[Supplied records Boundary: Start]

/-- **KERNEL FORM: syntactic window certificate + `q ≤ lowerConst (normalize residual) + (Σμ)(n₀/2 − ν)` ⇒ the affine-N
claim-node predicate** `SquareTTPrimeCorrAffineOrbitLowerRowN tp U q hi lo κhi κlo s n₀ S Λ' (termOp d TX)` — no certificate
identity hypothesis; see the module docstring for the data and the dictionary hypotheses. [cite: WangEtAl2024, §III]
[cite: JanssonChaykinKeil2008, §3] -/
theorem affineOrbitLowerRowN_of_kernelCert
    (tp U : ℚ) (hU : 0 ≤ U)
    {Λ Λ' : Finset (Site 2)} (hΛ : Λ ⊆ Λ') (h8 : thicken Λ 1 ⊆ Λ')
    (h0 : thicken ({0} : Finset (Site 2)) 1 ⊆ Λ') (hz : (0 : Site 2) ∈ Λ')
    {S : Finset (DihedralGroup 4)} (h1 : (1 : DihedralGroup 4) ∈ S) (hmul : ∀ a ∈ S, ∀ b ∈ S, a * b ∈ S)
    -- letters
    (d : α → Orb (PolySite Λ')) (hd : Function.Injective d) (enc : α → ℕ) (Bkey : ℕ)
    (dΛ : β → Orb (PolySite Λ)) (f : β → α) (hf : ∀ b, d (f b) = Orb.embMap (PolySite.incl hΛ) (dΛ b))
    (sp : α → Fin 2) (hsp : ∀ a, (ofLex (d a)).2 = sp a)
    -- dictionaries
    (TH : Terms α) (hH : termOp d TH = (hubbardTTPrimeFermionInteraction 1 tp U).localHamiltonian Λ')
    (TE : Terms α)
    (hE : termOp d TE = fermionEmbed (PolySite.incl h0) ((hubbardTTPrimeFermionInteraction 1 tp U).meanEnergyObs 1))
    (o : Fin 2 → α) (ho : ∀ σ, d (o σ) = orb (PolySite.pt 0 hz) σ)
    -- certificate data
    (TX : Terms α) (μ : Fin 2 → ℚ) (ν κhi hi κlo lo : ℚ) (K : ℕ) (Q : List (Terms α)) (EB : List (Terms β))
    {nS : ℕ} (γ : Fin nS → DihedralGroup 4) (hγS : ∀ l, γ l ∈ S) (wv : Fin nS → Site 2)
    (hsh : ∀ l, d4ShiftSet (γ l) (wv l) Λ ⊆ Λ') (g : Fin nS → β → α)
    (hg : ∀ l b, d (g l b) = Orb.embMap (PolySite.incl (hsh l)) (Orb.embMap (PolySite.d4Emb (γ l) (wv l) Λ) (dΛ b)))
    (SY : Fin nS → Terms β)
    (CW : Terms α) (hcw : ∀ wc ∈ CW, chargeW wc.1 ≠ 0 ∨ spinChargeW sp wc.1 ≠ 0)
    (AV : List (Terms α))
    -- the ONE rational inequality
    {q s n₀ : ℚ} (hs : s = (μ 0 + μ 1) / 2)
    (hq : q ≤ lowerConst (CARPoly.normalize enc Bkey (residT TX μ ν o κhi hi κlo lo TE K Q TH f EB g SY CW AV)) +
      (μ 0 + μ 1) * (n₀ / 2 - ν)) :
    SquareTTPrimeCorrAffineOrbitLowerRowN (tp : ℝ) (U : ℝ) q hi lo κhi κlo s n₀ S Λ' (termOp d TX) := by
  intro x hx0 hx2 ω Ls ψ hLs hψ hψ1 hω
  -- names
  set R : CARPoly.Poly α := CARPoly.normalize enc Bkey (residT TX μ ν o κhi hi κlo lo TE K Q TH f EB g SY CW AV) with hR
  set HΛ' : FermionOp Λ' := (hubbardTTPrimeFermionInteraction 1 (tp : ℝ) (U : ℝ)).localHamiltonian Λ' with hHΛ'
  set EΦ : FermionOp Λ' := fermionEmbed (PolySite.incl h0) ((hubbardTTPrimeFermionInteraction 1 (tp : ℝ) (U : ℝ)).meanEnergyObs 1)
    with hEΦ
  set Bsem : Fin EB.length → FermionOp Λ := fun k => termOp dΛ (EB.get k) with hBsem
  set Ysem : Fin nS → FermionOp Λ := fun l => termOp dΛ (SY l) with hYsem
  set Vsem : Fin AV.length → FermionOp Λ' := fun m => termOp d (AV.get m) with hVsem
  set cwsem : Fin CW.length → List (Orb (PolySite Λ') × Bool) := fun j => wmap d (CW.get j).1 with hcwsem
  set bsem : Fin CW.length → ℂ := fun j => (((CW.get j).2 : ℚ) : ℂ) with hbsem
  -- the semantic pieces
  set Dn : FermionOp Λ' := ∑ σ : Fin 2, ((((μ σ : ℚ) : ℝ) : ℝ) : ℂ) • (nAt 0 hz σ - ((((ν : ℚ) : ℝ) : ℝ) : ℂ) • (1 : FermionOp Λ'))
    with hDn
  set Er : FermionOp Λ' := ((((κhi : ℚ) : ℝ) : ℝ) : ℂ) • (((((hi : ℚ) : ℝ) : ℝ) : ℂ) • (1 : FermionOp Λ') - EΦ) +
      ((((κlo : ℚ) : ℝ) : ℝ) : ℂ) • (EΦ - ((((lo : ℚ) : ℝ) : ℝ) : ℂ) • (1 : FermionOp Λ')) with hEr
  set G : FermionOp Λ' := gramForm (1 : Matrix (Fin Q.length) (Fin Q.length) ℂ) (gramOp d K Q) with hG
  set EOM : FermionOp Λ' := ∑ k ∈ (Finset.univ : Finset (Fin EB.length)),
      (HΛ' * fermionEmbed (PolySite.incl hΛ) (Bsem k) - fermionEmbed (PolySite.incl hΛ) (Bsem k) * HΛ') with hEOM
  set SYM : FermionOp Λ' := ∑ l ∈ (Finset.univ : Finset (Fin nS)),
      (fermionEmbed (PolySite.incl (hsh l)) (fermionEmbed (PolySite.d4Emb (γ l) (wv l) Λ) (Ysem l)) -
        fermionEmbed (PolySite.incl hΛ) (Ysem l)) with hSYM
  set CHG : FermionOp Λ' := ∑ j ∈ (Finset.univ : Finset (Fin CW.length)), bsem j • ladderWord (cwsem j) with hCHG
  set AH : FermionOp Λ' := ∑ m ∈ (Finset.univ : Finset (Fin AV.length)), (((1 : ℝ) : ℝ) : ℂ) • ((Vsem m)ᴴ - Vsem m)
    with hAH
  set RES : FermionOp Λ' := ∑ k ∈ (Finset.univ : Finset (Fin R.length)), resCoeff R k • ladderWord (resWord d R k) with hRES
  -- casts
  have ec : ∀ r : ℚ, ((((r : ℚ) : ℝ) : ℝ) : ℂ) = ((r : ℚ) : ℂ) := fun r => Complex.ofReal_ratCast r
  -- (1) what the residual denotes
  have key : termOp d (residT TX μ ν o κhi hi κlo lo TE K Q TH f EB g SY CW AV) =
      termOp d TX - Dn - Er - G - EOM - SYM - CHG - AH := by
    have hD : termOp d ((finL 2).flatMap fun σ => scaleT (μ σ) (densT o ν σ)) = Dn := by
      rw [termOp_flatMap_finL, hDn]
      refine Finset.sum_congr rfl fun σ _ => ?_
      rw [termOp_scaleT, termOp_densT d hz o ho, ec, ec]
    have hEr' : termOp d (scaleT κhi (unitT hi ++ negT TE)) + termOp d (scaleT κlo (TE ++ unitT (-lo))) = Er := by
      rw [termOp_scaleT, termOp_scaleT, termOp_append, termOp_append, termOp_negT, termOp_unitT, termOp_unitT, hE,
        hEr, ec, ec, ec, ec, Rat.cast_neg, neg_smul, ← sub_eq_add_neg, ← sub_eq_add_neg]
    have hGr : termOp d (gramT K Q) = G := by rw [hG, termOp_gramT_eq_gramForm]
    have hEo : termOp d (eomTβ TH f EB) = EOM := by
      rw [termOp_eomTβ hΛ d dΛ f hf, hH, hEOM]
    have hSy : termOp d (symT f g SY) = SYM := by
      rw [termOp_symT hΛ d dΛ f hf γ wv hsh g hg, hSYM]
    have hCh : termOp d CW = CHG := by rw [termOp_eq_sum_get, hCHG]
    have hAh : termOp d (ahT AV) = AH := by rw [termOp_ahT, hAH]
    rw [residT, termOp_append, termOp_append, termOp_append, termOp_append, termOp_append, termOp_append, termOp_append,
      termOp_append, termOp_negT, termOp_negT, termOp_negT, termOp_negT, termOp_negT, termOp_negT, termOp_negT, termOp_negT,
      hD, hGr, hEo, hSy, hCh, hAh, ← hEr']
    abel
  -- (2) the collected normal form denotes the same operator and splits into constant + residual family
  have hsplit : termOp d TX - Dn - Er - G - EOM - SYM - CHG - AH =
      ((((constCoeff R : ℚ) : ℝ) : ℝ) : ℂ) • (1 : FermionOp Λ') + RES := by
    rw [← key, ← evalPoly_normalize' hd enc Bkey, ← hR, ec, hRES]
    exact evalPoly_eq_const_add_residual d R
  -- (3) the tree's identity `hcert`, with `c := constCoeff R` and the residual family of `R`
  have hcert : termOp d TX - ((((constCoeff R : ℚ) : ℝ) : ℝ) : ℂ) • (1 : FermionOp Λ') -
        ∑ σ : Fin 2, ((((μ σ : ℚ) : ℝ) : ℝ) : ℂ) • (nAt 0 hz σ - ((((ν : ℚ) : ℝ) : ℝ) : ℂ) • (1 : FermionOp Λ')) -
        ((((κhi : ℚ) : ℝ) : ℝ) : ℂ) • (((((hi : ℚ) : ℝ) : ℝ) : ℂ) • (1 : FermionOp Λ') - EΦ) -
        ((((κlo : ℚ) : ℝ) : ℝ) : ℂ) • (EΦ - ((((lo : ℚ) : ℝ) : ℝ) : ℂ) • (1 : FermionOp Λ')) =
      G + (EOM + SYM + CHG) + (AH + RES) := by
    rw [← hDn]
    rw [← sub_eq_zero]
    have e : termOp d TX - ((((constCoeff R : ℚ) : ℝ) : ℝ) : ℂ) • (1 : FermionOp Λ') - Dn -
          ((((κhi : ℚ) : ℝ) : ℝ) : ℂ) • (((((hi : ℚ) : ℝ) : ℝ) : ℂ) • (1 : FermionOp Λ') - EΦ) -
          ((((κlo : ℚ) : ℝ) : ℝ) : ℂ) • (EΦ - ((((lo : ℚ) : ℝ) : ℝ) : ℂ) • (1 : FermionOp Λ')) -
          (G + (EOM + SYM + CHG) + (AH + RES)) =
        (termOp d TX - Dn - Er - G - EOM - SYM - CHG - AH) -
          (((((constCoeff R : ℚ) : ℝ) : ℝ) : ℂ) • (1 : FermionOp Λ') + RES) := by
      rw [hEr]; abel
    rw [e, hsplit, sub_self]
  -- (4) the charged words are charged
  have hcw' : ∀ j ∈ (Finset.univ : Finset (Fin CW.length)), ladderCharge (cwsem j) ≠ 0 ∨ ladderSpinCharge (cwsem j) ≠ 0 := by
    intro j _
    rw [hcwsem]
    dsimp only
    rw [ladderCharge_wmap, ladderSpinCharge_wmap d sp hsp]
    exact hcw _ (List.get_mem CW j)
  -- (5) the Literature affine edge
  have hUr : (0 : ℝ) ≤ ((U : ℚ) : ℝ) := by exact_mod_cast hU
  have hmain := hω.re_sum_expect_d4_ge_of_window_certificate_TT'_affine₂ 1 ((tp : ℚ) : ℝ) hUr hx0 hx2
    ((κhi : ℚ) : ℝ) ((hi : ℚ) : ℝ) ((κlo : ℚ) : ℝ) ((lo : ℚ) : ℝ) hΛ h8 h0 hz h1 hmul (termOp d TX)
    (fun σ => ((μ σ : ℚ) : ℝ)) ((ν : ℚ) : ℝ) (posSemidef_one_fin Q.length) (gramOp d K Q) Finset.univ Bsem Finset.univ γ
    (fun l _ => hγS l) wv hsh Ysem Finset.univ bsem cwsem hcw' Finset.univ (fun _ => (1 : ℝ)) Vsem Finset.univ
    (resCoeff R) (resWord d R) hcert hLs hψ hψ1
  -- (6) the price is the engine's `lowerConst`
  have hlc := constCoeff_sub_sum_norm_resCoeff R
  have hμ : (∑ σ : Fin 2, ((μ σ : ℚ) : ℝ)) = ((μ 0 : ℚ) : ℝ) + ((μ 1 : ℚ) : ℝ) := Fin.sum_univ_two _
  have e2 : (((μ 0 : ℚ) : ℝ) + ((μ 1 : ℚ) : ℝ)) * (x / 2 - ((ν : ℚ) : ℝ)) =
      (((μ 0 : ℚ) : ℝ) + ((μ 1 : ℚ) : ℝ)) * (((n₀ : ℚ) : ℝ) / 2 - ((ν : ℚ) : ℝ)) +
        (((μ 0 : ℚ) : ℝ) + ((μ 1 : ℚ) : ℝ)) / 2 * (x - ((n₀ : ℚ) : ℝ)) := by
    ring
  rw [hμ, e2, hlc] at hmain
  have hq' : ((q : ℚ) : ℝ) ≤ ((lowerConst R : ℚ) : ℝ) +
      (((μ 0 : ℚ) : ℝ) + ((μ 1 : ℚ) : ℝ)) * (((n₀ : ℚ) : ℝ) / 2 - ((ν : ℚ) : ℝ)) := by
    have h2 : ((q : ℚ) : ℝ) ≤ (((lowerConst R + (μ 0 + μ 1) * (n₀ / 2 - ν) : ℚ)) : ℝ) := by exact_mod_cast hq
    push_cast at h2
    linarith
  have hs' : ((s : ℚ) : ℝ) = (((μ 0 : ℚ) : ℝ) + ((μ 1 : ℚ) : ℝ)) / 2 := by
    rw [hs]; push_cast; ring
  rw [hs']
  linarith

[Supplied records Boundary: End]
[Supplied records Boundary: Start]

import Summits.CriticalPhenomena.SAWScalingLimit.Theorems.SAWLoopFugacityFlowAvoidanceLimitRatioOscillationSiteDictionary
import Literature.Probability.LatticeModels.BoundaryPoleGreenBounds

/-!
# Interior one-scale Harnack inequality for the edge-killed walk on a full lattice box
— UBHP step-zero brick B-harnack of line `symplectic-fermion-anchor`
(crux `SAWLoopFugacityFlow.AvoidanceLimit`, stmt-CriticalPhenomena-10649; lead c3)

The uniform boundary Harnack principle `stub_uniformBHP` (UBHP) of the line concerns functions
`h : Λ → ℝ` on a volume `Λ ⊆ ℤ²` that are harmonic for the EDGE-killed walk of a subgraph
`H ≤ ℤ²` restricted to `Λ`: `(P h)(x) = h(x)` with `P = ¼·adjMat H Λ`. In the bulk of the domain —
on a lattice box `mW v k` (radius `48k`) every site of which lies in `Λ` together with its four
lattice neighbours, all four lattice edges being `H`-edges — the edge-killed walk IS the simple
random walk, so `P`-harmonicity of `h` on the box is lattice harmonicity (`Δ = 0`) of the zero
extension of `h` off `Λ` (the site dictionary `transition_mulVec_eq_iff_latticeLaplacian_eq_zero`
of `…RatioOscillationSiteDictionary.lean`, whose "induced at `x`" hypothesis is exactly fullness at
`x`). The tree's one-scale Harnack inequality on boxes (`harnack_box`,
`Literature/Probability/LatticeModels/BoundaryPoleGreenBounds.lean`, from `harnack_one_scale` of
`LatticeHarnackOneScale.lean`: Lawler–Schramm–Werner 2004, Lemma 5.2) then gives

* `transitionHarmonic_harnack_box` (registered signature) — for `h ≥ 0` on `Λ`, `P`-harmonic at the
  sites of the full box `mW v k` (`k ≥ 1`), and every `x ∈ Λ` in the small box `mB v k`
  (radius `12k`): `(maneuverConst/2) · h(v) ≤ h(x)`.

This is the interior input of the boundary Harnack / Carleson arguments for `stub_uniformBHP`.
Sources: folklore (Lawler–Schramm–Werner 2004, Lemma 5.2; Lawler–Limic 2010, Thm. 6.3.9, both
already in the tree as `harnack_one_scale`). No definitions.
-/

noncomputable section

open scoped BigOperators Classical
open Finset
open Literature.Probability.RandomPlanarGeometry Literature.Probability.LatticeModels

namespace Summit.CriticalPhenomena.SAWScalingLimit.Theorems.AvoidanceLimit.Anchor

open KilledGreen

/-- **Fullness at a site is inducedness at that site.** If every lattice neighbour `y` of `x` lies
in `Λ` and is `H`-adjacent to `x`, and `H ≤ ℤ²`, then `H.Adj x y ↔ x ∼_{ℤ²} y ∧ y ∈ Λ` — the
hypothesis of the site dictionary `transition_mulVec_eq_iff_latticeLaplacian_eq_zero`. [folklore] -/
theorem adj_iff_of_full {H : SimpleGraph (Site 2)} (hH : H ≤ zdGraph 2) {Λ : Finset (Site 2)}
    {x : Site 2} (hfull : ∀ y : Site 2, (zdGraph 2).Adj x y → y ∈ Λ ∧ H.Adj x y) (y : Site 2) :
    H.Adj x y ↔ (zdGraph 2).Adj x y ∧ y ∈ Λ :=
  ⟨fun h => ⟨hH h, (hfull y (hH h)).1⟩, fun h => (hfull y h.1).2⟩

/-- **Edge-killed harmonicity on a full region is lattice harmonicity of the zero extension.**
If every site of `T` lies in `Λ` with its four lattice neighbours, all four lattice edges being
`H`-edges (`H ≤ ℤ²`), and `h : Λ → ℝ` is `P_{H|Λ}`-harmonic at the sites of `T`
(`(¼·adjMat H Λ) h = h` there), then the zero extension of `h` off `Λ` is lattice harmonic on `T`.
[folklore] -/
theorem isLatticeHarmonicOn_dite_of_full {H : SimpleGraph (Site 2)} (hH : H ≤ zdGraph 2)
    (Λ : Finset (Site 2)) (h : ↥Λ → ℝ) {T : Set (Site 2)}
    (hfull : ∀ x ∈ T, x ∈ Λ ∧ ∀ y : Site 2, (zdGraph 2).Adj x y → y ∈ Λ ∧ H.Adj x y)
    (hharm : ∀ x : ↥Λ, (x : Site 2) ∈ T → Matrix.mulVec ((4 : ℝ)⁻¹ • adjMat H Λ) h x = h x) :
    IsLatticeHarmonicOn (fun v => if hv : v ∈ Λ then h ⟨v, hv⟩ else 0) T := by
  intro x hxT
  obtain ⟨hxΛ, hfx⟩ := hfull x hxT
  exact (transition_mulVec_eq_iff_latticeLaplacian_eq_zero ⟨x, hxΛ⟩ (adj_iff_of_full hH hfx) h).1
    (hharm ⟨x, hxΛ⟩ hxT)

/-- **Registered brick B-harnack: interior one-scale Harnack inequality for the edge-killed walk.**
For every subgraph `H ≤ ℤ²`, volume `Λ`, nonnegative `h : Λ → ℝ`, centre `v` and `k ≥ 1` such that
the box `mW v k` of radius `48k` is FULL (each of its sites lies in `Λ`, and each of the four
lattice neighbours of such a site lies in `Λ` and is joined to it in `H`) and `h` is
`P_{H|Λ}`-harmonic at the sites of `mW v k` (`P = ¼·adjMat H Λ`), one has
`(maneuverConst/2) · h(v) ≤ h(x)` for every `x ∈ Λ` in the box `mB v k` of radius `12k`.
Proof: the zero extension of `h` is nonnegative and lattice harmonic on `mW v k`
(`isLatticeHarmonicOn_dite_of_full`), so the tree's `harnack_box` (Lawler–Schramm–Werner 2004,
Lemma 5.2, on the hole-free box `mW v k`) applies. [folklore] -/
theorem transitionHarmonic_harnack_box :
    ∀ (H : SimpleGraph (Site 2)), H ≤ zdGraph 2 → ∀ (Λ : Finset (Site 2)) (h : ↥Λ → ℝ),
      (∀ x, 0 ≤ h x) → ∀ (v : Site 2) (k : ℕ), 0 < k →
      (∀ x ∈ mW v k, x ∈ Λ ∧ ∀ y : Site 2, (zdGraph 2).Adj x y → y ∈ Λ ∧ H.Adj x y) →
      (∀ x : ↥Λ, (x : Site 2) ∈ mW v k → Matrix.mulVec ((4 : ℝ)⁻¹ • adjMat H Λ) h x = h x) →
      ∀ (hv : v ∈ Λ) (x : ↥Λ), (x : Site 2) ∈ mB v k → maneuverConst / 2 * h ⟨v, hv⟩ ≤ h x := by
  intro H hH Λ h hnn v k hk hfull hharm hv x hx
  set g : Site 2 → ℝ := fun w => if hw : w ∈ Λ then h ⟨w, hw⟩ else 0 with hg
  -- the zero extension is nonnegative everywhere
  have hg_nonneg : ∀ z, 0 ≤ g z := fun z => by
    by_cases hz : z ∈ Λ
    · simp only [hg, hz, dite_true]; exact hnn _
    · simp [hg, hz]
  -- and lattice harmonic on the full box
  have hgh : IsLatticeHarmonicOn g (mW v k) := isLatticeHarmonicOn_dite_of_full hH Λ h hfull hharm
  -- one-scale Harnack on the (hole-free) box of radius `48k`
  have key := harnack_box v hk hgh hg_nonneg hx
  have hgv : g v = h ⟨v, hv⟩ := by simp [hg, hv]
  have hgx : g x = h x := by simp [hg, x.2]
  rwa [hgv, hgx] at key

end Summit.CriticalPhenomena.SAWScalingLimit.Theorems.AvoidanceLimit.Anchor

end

[Supplied records Boundary: End]

■ **Problem details**: Transcribe the records above from the line holding "IS the simple" down to the line holding "exactly fullness at", inclusive, without adding anything.

■ **Final answer**:
lattice neighbours, all four lattice edges being `H`-edges — the edge-killed walk IS the simple
random walk, so `P`-harmonicity of `h` on the box is lattice harmonicity (`Δ = 0`) of the zero
extension of `h` off `Λ` (the site dictionary `transition_mulVec_eq_iff_latticeLaplacian_eq_zero`
of `…RatioOscillationSiteDictionary.lean`, whose "induced at `x`" hypothesis is exactly fullness at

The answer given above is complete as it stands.